Let's begin by comparing the distances for two of these five groups: the checkers launched at 15° and those launched at 30°. One option would be to create side-by-side stem-and-leaf displays:
15° 30°
5| 5|0
4| 4|5566
4| 4|023344
3|57 3|55556667889999
3|001111223444 3|00011223
2|55555555678899 2|555677779999
2|011222334 2|44
1|555688999 1|69
1|334 1|4
0|9 0| Key: 3|5 = 350 cm
We can see from these displays that a typical distance for a checker launched at 30° is greater than one launched at 15°. We could also display this data using a back-to-back stem-and-leaf display:
15° 30°
|5|0
|4|5566
|4|023344
75|3|55556667889999
444322111100|3|00011223
99887655555555|2|555677779999
433222110|2|44
999886555|1|69
433|1|4
9|0| Key: 3|5 = 350 cm
where the leaves for the 15° distances are listed from center to left and the leaves for the 30° distances are listed from the center to right. This display makes it a bit easier to compare one group with the other, but of course a back-to-back-display only works with two groups.
When comparing all five angles simultaneously, we could create five side-by-side stem-and-leaf displays, but another option would be to use side-by-side boxplots:
Here we can clearly see the skewness and outliers for each group, although we miss the detail of the individual data values and cannot determine anything about the modes of each group. Another option is a stripchart, where we plot the individual data values in a strip for each category:
although some data values become obscured when similar values end up being plotted on top of each other. Another option is to "jitter" the dots in the stripchart slightly:
Exercises
1. Checkers Refer to the boxplots of the checker data above.

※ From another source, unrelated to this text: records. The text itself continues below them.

import Literature.MathematicalPhysics.QuantumFieldTheory.Balaban1983to89.B8Prop3GaugeFixedKLevel

/-!
# `Balaban1983to89.B8Thm2GaugeFixedKLevel` — [Balaban1985RegularSpaces] THEOREM 2 (p. 83), EXISTENCE HALF, AT OBJECTS ON THE CONCRETE `ℤᵈ`
# CARRIERS, MODULO SOCKETS: the four remaining members of Proposition 3's conclusion ((1.36)₂ `|∇^η_{U₀}A′|`, (1.36)₃ the Hölder member,
# (1.39) `|D^{η*}D^ηA′|`, `|Δ^ηA′|`) for the FINAL level-`k` gauge-fixed field of Theorem 4's induction, and the corollary «∃ u unitary with
# (1.29)_k, Lan k W, (1.36)₁₋₃, (1.39)» — p. 88: «Of course this theorem implies Theorem 2»

statement-level skeleton of published theorems with citation tags; proofs where landed; nothing here is a claim about the
Yang–Mills mass gap

T. Bałaban, *Spaces of regular gauge field configurations on a lattice and gauge fixing conditions*, Commun. Math. Phys. **99**
(1985) 75–102 `[Balaban1985RegularSpaces]` ("B8"; printed page = PDF page + 74), Theorem 2 p. 83, Proposition 3 p. 87 with (1.62),
Theorem 4 p. 88 («Of course this theorem implies Theorem 2»), (1.36)–(1.39) p. 82, (1.59)–(1.62) pp. 86–87; [4] =
[Balaban1985BackgroundPropagators] Theorem 3.3 (the (1.59) in-edge b9).  STATUS: published, refereed.

CITATION HEADER (lean-in-tree rule).  Cell `pub-ymgap` (YM Track A, DAG node N05 = [B8], HUMAN RULING D-0062), seat `pub-ymgap-dag-n11-b`
(gen 3) acting as a FREE HAND on the OWNER'S CUT of the N05 knit seat `pub-ymgap-dag-n05-a` g4 ([DAGN05A-G4-CUT-2] pub-ymgap INBOX
2026-08-26T03:03Z, routed by dag-lead [REBALANCE-39]).  WHAT IS REPRODUCED = the p. 88 sentence «Of course this theorem implies Theorem 2»
at objects: n04-b's `B8Prop3GaugeFixedKLevel.thm4_exists_all_levels_of_b9` (p417654 §5) delivers, for the gauge-fixed field `(u, W, A)` of
Theorem 4's induction at EVERY level `m ≤ k`, only the FIRST member of (1.36) (`‖A_b‖ ≤ c⋆(Lʲη)⁻¹`, `c⋆ = 5dLB₀(α₀ + α₁)` — all the
induction needs); Theorem 2 = Theorem 4 + Proposition 3 wants ALL of (1.36) and (1.39) for the FINAL level-`k` field.  Here n05-b's
Proposition 3 at `k` levels (`B8Prop3KLevel.prop3_norms_kLevel`, M3 p411479 — all four members — and `prop3_fifth_kLevel`, the Hölder member)
is applied ONCE MORE to that final field, with the RESET constant `α₂ := c⋆` in (1.41) (the final field already carries it).  Kind
«kernel-checked proof», theorems only: no `def`, no `… : Prop` fact, no existing module modified.  ENGINE BY NAME: `prop3_norms_kLevel`,
`prop3_fifth_kLevel` (n05-b); `logField_spec`, `mem_unitaryUnits_of_mgauge_eq`, `mulCfg_eq_gaugeAct_of_mgauge_eq`, `inAk_congr_of_sideTouches`,
`expCfg_iEta_eq_cfgExp`, `cfgExp_congr_at`, `thm4_exists_all_levels_of_b9` (n04-b); `B8Ineq132.inAk_gaugeAct_iff`, `norm_conjR`;
`B8ScaledSupNorm.{bdd_of_forall, weight_mul_norm_le_msup, norm_le_of_msup_le, weight_neg_natCast, msup_nonneg, scale_pos}`.

## THE PRINTED TEXT

p. 83 [PDF 9]: «Theorem 2. There exist constants B₁, B₂(β₀), c₁ such that for arbitrary U₀, U′U₀ satisfying (1.33)–(1.35) with α₀ + α₁ ≦ c₁
there exists exactly one gauge transformation u satisfying (1.29) and such that the conditions (1.36)–(1.39) hold for the configuration
U₁ = U′^{u⁻¹}.»  p. 82 [PDF 8]: «U₁ = exp iηA, |A| < B₁(α₀+α₁)(Lʲη)⁻¹, |∇^η_{U₀}A| < B₁(α₀+α₁)(Lʲη)⁻², ‖A‖_{1,β} < B₂(β)(α₀+α₁)(Lʲη)^{−2−β}
on Ω_j, (1.36) … |D^{η*}_{U₀}D^η_{U₀}A|, |Δ^η_{U₀}A| < B₁(α₀ + α₁)(Lʲη)⁻³ on Ω_j (1.39)».  p. 87 [PDF 13]: «Proposition 3. If U₀, U₁U₀ satisfy
(1.40)–(1.42) … then U₁ satisfies (1.36)–(1.39) with B₁ = 5dLB₀, B₂(β₀) = 5dLB₀(β₀)».  p. 88 [PDF 14]: «Theorem 4. … Of course this theorem
implies Theorem 2.»

## WHAT IS CERTIFIED HERE (kernel; axioms `propext` ∕ `Classical.choice` ∕ `Quot.sound`)

* §1 **`exists_maskedLogField`** — the exponent field of a delivered gauge-fixed field (n04-b's §4 construction as a standalone theorem):
  for `W` unitary-valued with `W_b = e^{iηA_b}`, `‖A_b‖ ≤ c⋆(Lʲη)⁻¹` on `E j = SideTouches (Ω j)`, `j ≤ k`, `16c⋆ ≤ 1`, there is `A′` —
  `(1/iη) log W` masked to `⋃_{j ≤ k} E j` — SELF-ADJOINT EVERYWHERE, `= A` and with `W = e^{iηA′}` on the `E j`, `= 0` off them.
* §2 **`thm2_norms_gaugeFixed_kLevel`** — PROPOSITION 3 FOR THE FINAL LEVEL-`k` GAUGE-FIXED FIELD, ALL MEMBERS: for `(u, W, A′)` with `u`
  unitary-valued, `W^{u} = U′`, (1.29) `Restr129 L k (Λs k) U₀ u`, `Lan k W` (`Lan` ARBITRARY), `A′` as in §1 at the constant `c⋆`:
  `|A′|₍₋₁₎, |∇^η_{U₀}A′|₍₋₂₎, |D^{η*}D^ηA′|₍₋₃₎, Lp A′ ≤ 5dLB₀(α₀ + α₁)` and `Hol A′ ≤ 5dL·B₀β·(α₀ + α₁)` — `prop3_norms_kLevel` ∕ `prop3_fifth_kLevel`
  at `α₂ := c⋆` with (1.40)₀ = (1.33) `h33`, (1.40)₁ = (1.34) `h34` transported to `e^{iηA′}U₀` by gauge invariance + locality (as in n04-b's
  §4), (1.41) = the c⋆-socket, MODULO `H59full` (the (1.59) in-edge b9 = [4] Thm 3.3: ONE outer ∀-hypothesis per `(u, W, A′)`, guarded by
  `Lan k W` ∕ `Restr129` ∕ `mgauge` ∕ self-adjointness ∕ the c⋆-socket ∕ the mask, delivering the a-, g-, j-, l- and h-lines) and `H42`
  (the (1.42) clause, n04-b's shape at the c⋆ guard); pointwise form `thm2_pointwise_A` (print's (1.36)₁ «on Ω_j»; (1.36)₂ pointwise = `B8Prop3KLevel.prop3_pointwise_grad_kLevel`).
* §3 **`thm2_exists_gaugeFixed_kLevel`** — THE COROLLARY (p. 88 «Of course this theorem implies Theorem 2», existence half, at objects,
  modulo sockets): `thm4_exists_all_levels_of_b9 … k le_rfl` ∘ §1 ∘ §2 — «∃ u unitary-valued, (1.29)_k ∧ (1 ≤ k → Lan k W) for the
  gauge-fixed `W`, ∧ ∃ A′ self-adjoint with `W = e^{iηA′}` on the `E j` and the five norm bounds» — modulo Theorem 4's sockets
  (`hP5base`∕`hP5`, `H42`∕`H59` at the `2Lc⋆ + 8α₄` guard) AND this file's `H42⋆`∕`H59full` (c⋆ guard), with both window sets.

## DESIGN POINT (owner's amendment [DAGN05A-G4-WORD-39]): (1.39)₁ `|D^{η*}_{U₀}D^η_{U₀}A′|₍₋₃₎` is the CONCRETE k-level sup-norm
`B8ScaledSupNorm.bondNorm L k η (−3) Ω (pdiv η U₀ (plaqCovDeriv η U₀ A′))` (`B8Eq143PlaqExpansion.pdiv` ∘ `B8Eq146AExpansion.plaqCovDeriv` —
the third member of `B8Prop7AdmittedFamily`'s `C140`); (1.39)₂ `|Δ^η_{U₀}A′|` (Δ = D*D + DD* on vector fields — no k-level decl in the tree)
and the Hölder member (1.36)₃ are ABSTRACT k-level functionals `Lp Hol : (Site d → Fin d → 𝔸) → ℝ` tied to `A′` ONLY through their (1.59)
lines inside `H59full` — exactly `prop3_norms_kLevel`'s treatment of `l` and `prop3_fifth_kLevel`'s of `h` («no k-level Hölder seminorm object is
modelled here»); (1.39)₂ and (1.36)₃ are thus delivered for ANY functional obeying the [B9] Thm 3.3 line (objects = pin ∕ definition lane);
the first two members ARE the concrete weighted suprema `B8ScaledSupNorm.msup` over `SideTouches (Ω j)` (exponents `−1`, `−2`), as in n04-b's §4.

## HONEST SCOPE — what is NOT claimed

(i) Propositions 3 and 5, Theorem 4's induction, the (1.59) in-edge and the (1.42) clause are NOT re-proved (by name ∕ hypotheses).  (ii) The
uniqueness half of Theorem 2 is not touched (`B8Thm4UniqueLocal`, `B8Thm2AtConstants.thm2UniqueAt_of_bodies`).  (iii) `E j = SideTouches (Ω j)`
(located reading G-B8-16) for hypothesis and conclusion; windows = `prop3_norms_kLevel`'s at `α₂ = c⋆` (explicit, merely sufficient) on top of
Theorem 4's at `α₂ = 2Lc⋆ + 8α₄`; `d ≥ 2`, `L ≥ 2`, `𝔸` a C⋆-algebra, `U₀`, `U′` unitary-valued; `T_η ↦ ℤᵈ`; `≤` for print's `<`.  Nothing
here discharges N05; count-neutral; one finite T⁴ programme at fixed ε elsewhere; nothing continuum ∕ ℝ⁴ ∕ OS ∕ mass-gap ∕ Clay.
-/

noncomputable section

a) Which angle corresponds to the highest median distance?
b) Which angle has the biggest range?
c) Which angle has the smallest range?
d) Which angle has the biggest IQR?
e) Which angle has the smallest IQR?
f) Based on the boxplots, what appears to be the optimal angle for launching a checker?
2. [OIS 1.40] Marathon winners The histogram and boxplot below show the distribution of finishing times for winners of the New York Marathon between 1980 and 1999.

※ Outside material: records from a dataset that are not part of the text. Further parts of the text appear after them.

import Literature.NumberTheory.EllipticCurves.OrdinaryReductionTorsionLineProofs
import HarnessLib

/-!
# Crux `GoodLatticeBDPValue` (stmt-BirchSwinnertonDyer-19032), line `halves`, AN-3 Stub B road — brick F3a:
# the kernel of reduction on `E[p^r]` at a good ORDINARY place above `p` (count `p^r` and a generator)

Width seat bsd-line-x1-p1-w3 (gen 4). HONEST FRAMING (cell `bsd-eis`, run/shared/lean/pub/bsd-eis/):
TOOL THEOREM ONLY (no `def`, no named fact, no `sorry`); nothing about a summit statement,
Keller–Yin Thm. 2.2.2 or crux 2 is proved here; 0 stubs / cells / labels move.

WHY (road memo `HOME/line-x1-p1-w3-g4/AN3-StubB-elementary-road.md`, evidence #44 on the item,
steps A2/A3/A5 at the prime `3`): the elementary proof of Theorem T′
(`HalvesAnThreeSplit.FullDescentAtThreeOfRed`) needs, at the good ordinary prime `p = 3`, the
LEVEL-`9` kernel of reduction `K₉ = ker(E[9] → Ẽ(k̄)) = Ê[9]`: cyclic of order `9`, with
`K₉ ∩ E[3] = Λ₃` (Serre's line `X_3`), stable under the decomposition group, the inertia group
acting trivially on `E[9]/K₉`. The tree's `goodReduction_reduction_line`
(`OrdinaryReductionTorsionLineProofs`) builds the reduction map
`f : E(K̄) → MO~(k̄_w)` from the local good model (`exists_goodReduction_localModel`) and proves
kernel-stability, inertia-invariance (`f (res τ • a) = f a`, ALL `a`) and the count
`#(ker f ∩ E[p]) = p`. This file adds, for the SAME `f` and every `r`, the count
**`#(ker f ∩ E[p^r]) = p^r`** together with a GENERATOR of order `p^r` of `ker f ∩ E[p^r]` (so it
is cyclic): Steps 6–7 of loc. cit. replayed at level `p^r`, the local input being the tree's
ordinary filtration `natCard_torsionBy_ker_goodReductionHom_eq … r` /
`exists_generator_torsionBy_ker_goodReductionHom … r` (`OrdinaryReductionKernelTorsionProofs` §5,
Greenberg LNM 1716 §1 p. 62: `ℱ[p^∞] ≅ ℚ_p/ℤ_p`).

* `natCard_ker_inf_geomTorsion_pow` — hypotheses VERBATIM those of `goodReduction_reduction_line`
  (minus the equivariance clause `hΦ₀`, not needed for counting) plus `r : ℕ`; conclusion `Nat.card ↥(f.ker ⊓ E[p^r]) = p^r ∧ ∃ x ∈ f.ker ⊓ E[p^r], addOrderOf x = p^r ∧
  ∀ y ∈ f.ker ⊓ E[p^r], ∃ c : ℕ, y = c • x`.

References: [SerreInventiones1972] §1.11 Prop. 11 and Cor.; [GreenbergLNM1716] §1 p. 62, §2
Props. 2.2, 2.4; [SilvermanAEC2009] Prop. VII.2.1, VII.3.1, Cor. III.6.4.
-/

noncomputable section

open scoped Classical NNReal NumberField AddSubgroup
open NumberField IsDedekindDomain Polynomial

set_option autoImplicit false
set_option linter.dupNamespace false

namespace Summit.BirchSwinnertonDyer.BirchSwinnertonDyer.Theorems.FullDescentOrdinary

open _root_.WeierstrassCurve Literature.NumberTheory.EllipticCurves Literature.NumberTheory.GaloisRepresentations
  Field IsDedekindDomain.HeightOneSpectrum

/-- **The kernel of reduction on `E[p^r]` at a good ordinary place above `p`: `p^r` points and a
generator of order `p^r`** (Serre 1972 §1.11 "bonne réduction de hauteur 1"; Greenberg LNM 1716 §1
p. 62, `ℱ[p^∞] ≅ ℚ_p/ℤ_p`). Hypotheses VERBATIM those of the tree's `goodReduction_reduction_line`
(the reduction map `f` of the good local model; its equivariance clause `hΦ₀` is not needed here), plus the level `r`.
[cite: SerreInventiones1972, §1.11 Prop. 11 and Cor.] [cite: GreenbergLNM1716, §1 p. 62]
[cite: SilvermanAEC2009, Prop. VII.2.1, VII.3.1] -/
theorem natCard_ker_inf_geomTorsion_pow {K : Type} [Field K] [NumberField K]
    (W : WeierstrassCurve K) [W.IsElliptic] (p : ℕ) [hp : Fact p.Prime]
    (v : HeightOneSpectrum (𝓞 K)) (hpv : (p : 𝓞 K) ∈ v.asIdeal) (hgood : W.HasGoodReductionAt v)
    (hord : ¬ ((p : ℤ) ∣ W.frobeniusTraceAt v))
    {w : Valuation (AlgebraicClosure (v.adicCompletion K)) ℝ≥0}
    (hw : ∀ x, (w x : ℝ) =
      spectralNorm (v.adicCompletion K) (AlgebraicClosure (v.adicCompletion K)) x)
    {φ : v.adicCompletionIntegers K →+* w.valuationSubring}
    (hΔO : IsUnit ((W.localMinimalIntegralModel v).map φ).Δ)
    (hX : ((W.localMinimalIntegralModel v).map
        (algebraMap (v.adicCompletionIntegers K) (v.adicCompletion K))).baseChange
          (AlgebraicClosure (v.adicCompletion K)) =
        ((W.localMinimalIntegralModel v).map φ).baseChange (AlgebraicClosure (v.adicCompletion K)))
    (Φ₀ : localPoints W (v.adicCompletion K) ≃+
      (((W.localMinimalIntegralModel v).map
        (algebraMap (v.adicCompletionIntegers K) (v.adicCompletion K))).baseChange
          (AlgebraicClosure (v.adicCompletion K))).toAffine.Point)
    (f : geomPoints W →+
      (((W.localMinimalIntegralModel v).map φ).map (IsLocalRing.residue w.valuationSubring)).toAffine.Point)
    (hf : ∀ a, f a = goodReductionHom ((W.localMinimalIntegralModel v).map φ)
      (Valuation.valuationSubring.integers w) hΔO
      (Affine.Point.congrEquiv hX (Φ₀ (pointsMap W (v.adicCompletion K) a)))) (r : ℕ) :
    Nat.card ↥(f.ker ⊓ geomTorsion W ((p ^ r : ℕ) : ℤ)) = p ^ r ∧
      ∃ x : geomPoints W, x ∈ f.ker ⊓ geomTorsion W ((p ^ r : ℕ) : ℤ) ∧ addOrderOf x = p ^ r ∧
        ∀ y ∈ f.ker ⊓ geomTorsion W ((p ^ r : ℕ) : ℤ), ∃ c : ℕ, y = c • x := by
  haveI : CharZero (v.adicCompletion K) :=
    charZero_of_injective_algebraMap (algebraMap K (v.adicCompletion K)).injective
  haveI : CharZero (AlgebraicClosure (v.adicCompletion K)) :=
    charZero_of_injective_algebraMap
      (algebraMap (v.adicCompletion K) (AlgebraicClosure (v.adicCompletion K))).injective
  have hvO : w.Integers w.valuationSubring := Valuation.valuationSubring.integers w
  haveI hMOell : ((W.localMinimalIntegralModel v).map φ).IsElliptic := ⟨hΔO⟩
  have hEv : W.reductionAt v = (W.localMinimalIntegralModel v).map
      (IsLocalRing.residue (v.adicCompletionIntegers K)) := rfl
  set red := goodReductionHom ((W.localMinimalIntegralModel v).map φ) hvO hΔO with hreddef
  /- residue characteristic `p` on both sides -/
  have hpO : w ((p : ℕ) : AlgebraicClosure (v.adicCompletion K)) < 1 := by
    have h := spectralValuation_algebraMap_ringOfIntegers_lt_one (v := v) hw hpv
    rwa [map_natCast] at h
  haveI hchar : CharP (IsLocalRing.ResidueField w.valuationSubring) p := by
    refine (CharP.charP_iff_prime_eq_zero hp.out).mpr ?_
    rw [← map_natCast (IsLocalRing.residue w.valuationSubring), IsLocalRing.residue_eq_zero_iff,
      IsLocalRing.mem_maximalIdeal, mem_nonunits_iff, hvO.isUnit_iff_valuation_eq_one]
    exact fun h ↦ absurd h (ne_of_lt (by simpa using hpO))
  haveI hcharv : CharP (IsLocalRing.ResidueField (v.adicCompletionIntegers K)) p := by
    refine (CharP.charP_iff_prime_eq_zero hp.out).mpr ?_
    have h := (residue_algebraMap_eq_zero_iff K v (p : 𝓞 K)).mpr hpv
    rwa [map_natCast, map_natCast] at h
  /- Step 2 ("good, ordinary"): some `p`-torsion point of `MO(K̄_v)` has non-zero reduction. -/
  haveI := isElliptic_reductionAt hgood
  have hdegE : ((W.reductionAt v).ΨSq p).natDegree ≠ 0 :=
    natDegree_ΨSq_ne_zero_of_not_dvd_trace (W.reductionAt v) p
      (by rwa [frobeniusTraceAt_def] at hord)
  have hdegMO : ((((W.localMinimalIntegralModel v).map φ).ΨSq p).map
      (IsLocalRing.residue w.valuationSubring)).natDegree ≠ 0 := by
    rw [WeierstrassCurve.map_ΨSq]
    refine natDegree_map_map_residue_ne_zero φ _ ?_
    rwa [hEv, WeierstrassCurve.map_ΨSq] at hdegE
  have hordMO := exists_zsmul_eq_zero_goodReductionHom_ne_zero w.valuationSubring hvO hΔO p hdegMO
  have h5 := natCard_torsionBy_ker_goodReductionHom_eq w.valuationSubring hvO hΔO hordMO r
  obtain ⟨P₀, hP₀ker, hP₀ord, hP₀gen⟩ :=
    exists_generator_torsionBy_ker_goodReductionHom w.valuationSubring hvO hΔO hordMO r
  /- Step 6: counting `#E[p^r] = p^{2r}` on both sides; all `p^r`-torsion of `E(K̄_v)` is algebraic. -/
  let Φ : localPoints W (v.adicCompletion K) ≃+
      (((W.localMinimalIntegralModel v).map φ).baseChange
        (AlgebraicClosure (v.adicCompletion K))).toAffine.Point :=
    Φ₀.trans (Affine.Point.congrEquiv hX)
  have hf' : ∀ a : geomPoints W, f a = red (Φ (pointsMap W (v.adicCompletion K) a)) :=
    fun a ↦ hf a
  have hpr0 : p ^ r ≠ 0 := pow_ne_zero r hp.out.ne_zero
  have hcast : ((p ^ r : ℕ) : ℤ) = (p : ℤ) ^ r := Nat.cast_pow p r
  have hA : Nat.card (geomTorsion W ((p ^ r : ℕ) : ℤ)) = (p ^ r) ^ 2 :=
    card_torsionBy_eq_sq (E := W.baseChange (AlgebraicClosure K)) (n := p ^ r) (by exact_mod_cast hpr0)
  have hcardL : Nat.card ((localPoints W (v.adicCompletion K))[((p ^ r : ℕ) : ℤ)]) = (p ^ r) ^ 2 :=
    card_torsionBy_eq_sq (E := W.baseChange (AlgebraicClosure (v.adicCompletion K))) (n := p ^ r)
      (by exact_mod_cast hpr0)
  haveI : Finite ((localPoints W (v.adicCompletion K))[((p ^ r : ℕ) : ℤ)]) :=
    Nat.finite_of_card_ne_zero (by rw [hcardL]; positivity)
  have hsurjL : ∀ Q ∈ (localPoints W (v.adicCompletion K))[((p ^ r : ℕ) : ℤ)],
      ∃ x ∈ geomTorsion W ((p ^ r : ℕ) : ℤ), pointsMap W (v.adicCompletion K) x = Q := fun Q hQ ↦
    exists_mem_torsionBy_eq_of_injective (pointsMap W (v.adicCompletion K))
      (pointsMapOfEmb_injective W (closureEmb (K := K) (v.adicCompletion K))) (p ^ r)
      (le_of_eq (by rw [hcardL, hA])) Q hQ
  /- Step 7: `x ↦ Φ (pointsMap x)` is a bijection `ker f ∩ E[p^r] → ker red ∩ MO[p^r]`. -/
  have hker : Nat.card ((red.ker)[((p : ℤ) ^ r)]) = p ^ r := h5.1
  let g : ↥(f.ker ⊓ geomTorsion W ((p ^ r : ℕ) : ℤ)) → ↥((red.ker)[((p : ℤ) ^ r)]) := fun x ↦
    ⟨⟨Φ (pointsMap W (v.adicCompletion K) x), by
      have hx := (AddSubgroup.mem_inf.mp x.2).1
      rwa [AddMonoidHom.mem_ker, hf'] at hx⟩, by
      have hx := (AddSubgroup.mem_inf.mp x.2).2
      rw [mem_torsionBy_iff] at hx ⊢
      refine Subtype.ext ?_
      change ((p : ℤ) ^ r) • Φ (pointsMap W (v.adicCompletion K) x) = 0
      rw [← hcast, ← map_zsmul, ← map_zsmul, hx, map_zero, map_zero]⟩
  have hgval : ∀ x : ↥(f.ker ⊓ geomTorsion W ((p ^ r : ℕ) : ℤ)),
      ((g x : ↥(red.ker)) : (((W.localMinimalIntegralModel v).map φ).baseChange
        (AlgebraicClosure (v.adicCompletion K))).toAffine.Point) =
        Φ (pointsMap W (v.adicCompletion K) x) := fun _ ↦ rfl
  have hg_inj : Function.Injective g := by
    intro x y hxy
    have h1 : Φ (pointsMap W (v.adicCompletion K) x) = Φ (pointsMap W (v.adicCompletion K) y) :=
      congrArg (fun z : ↥((red.ker)[((p : ℤ) ^ r)]) ↦ (z.1.1)) hxy
    exact Subtype.ext (pointsMapOfEmb_injective W (closureEmb (K := K) (v.adicCompletion K))
      (Φ.injective h1))
  have hg_surj : Function.Surjective g := by
    rintro ⟨⟨P, hP⟩, hPp⟩
    rw [mem_torsionBy_iff] at hPp
    have hPp' : ((p : ℤ) ^ r) • P = 0 := congrArg Subtype.val hPp
    set Q := Φ.symm P with hQdef
    have hQ : Q ∈ (localPoints W (v.adicCompletion K))[((p ^ r : ℕ) : ℤ)] := by
      rw [mem_torsionBy_iff, hQdef, ← map_zsmul, hcast, hPp', map_zero]
    obtain ⟨x, hx, hxQ⟩ := hsurjL Q hQ
    refine ⟨⟨x, AddSubgroup.mem_inf.mpr ⟨?_, hx⟩⟩, ?_⟩
    · rw [AddMonoidHom.mem_ker, hf', hxQ, hQdef, AddEquiv.apply_symm_apply]
      exact hP
    · refine Subtype.ext (Subtype.ext ?_)
      change Φ (pointsMap W (v.adicCompletion K) x) = P
      rw [hxQ, hQdef, AddEquiv.apply_symm_apply]
  refine ⟨(Nat.card_eq_of_bijective g ⟨hg_inj, hg_surj⟩).trans hker, ?_⟩
  /- The generator: pull `P₀` back along the bijection `g`. -/
  have hP₀mem : (⟨P₀, by rwa [AddMonoidHom.mem_ker]⟩ : ↥(red.ker)) ∈ (red.ker)[((p : ℤ) ^ r)] := by
    rw [mem_torsionBy_iff]
    refine Subtype.ext ?_
    change ((p : ℤ) ^ r) • P₀ = 0
    rw [← hcast, natCast_zsmul, ← hP₀ord]
    exact addOrderOf_nsmul_eq_zero P₀
  obtain ⟨x₀, hx₀⟩ := hg_surj ⟨⟨P₀, by rwa [AddMonoidHom.mem_ker]⟩, hP₀mem⟩
  have hx₀val : Φ (pointsMap W (v.adicCompletion K) x₀) = P₀ := by
    have := congrArg (fun z : ↥((red.ker)[((p : ℤ) ^ r)]) ↦ (z.1.1)) hx₀
    simpa [hgval] using this
  -- the injective additive map `ψ := Φ ∘ pointsMap`
  set ψ : geomPoints W →+ (((W.localMinimalIntegralModel v).map φ).baseChange
      (AlgebraicClosure (v.adicCompletion K))).toAffine.Point :=
    Φ.toAddMonoidHom.comp (pointsMap W (v.adicCompletion K)) with hψdef
  have hψ : ∀ a, ψ a = Φ (pointsMap W (v.adicCompletion K) a) := fun _ ↦ rfl
  have hψinj : Function.Injective ψ := fun a b h ↦
    pointsMapOfEmb_injective W (closureEmb (K := K) (v.adicCompletion K)) (Φ.injective h)
  refine ⟨(x₀ : geomPoints W), x₀.2, ?_, ?_⟩
  · -- order is preserved by the injective hom `ψ`
    have h := addOrderOf_injective ψ hψinj (x₀ : geomPoints W)
    rw [hψ, hx₀val] at h
    rw [← h, hP₀ord]
  · intro y hy
    obtain ⟨hyker, hytor⟩ := AddSubgroup.mem_inf.mp hy
    have hyred : red (ψ y) = 0 := by
      rw [hψ, ← hf']; exact hyker
    have hytor' : ((p ^ r : ℕ) : ℤ) • ψ y = 0 := by
      rw [← map_zsmul, mem_torsionBy_iff.mp hytor, map_zero]
    obtain ⟨c, hc⟩ := hP₀gen (ψ y) hyred hytor'
    refine ⟨c, hψinj ?_⟩
    rw [map_nsmul, hψ x₀, hx₀val, ← hc]

end Summit.BirchSwinnertonDyer.BirchSwinnertonDyer.Theorems.FullDescentOrdinary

a) What features of the distribution are apparent in the histogram and not the boxplot?
b) What features are apparent in the boxplot but not in the histogram?
c) What may be the reason for the bimodal distribution? Explain.
d) The data set includes times for the fastest male and female finishers of each marathon. Compare the distribution of marathon times for men and women based on the boxplots shown
below.
e) What important feature is missing from the boxplots shown above?
f) A time series plot (shown below) is another way to look at this data. Describe what is visible in this plot but not in the others.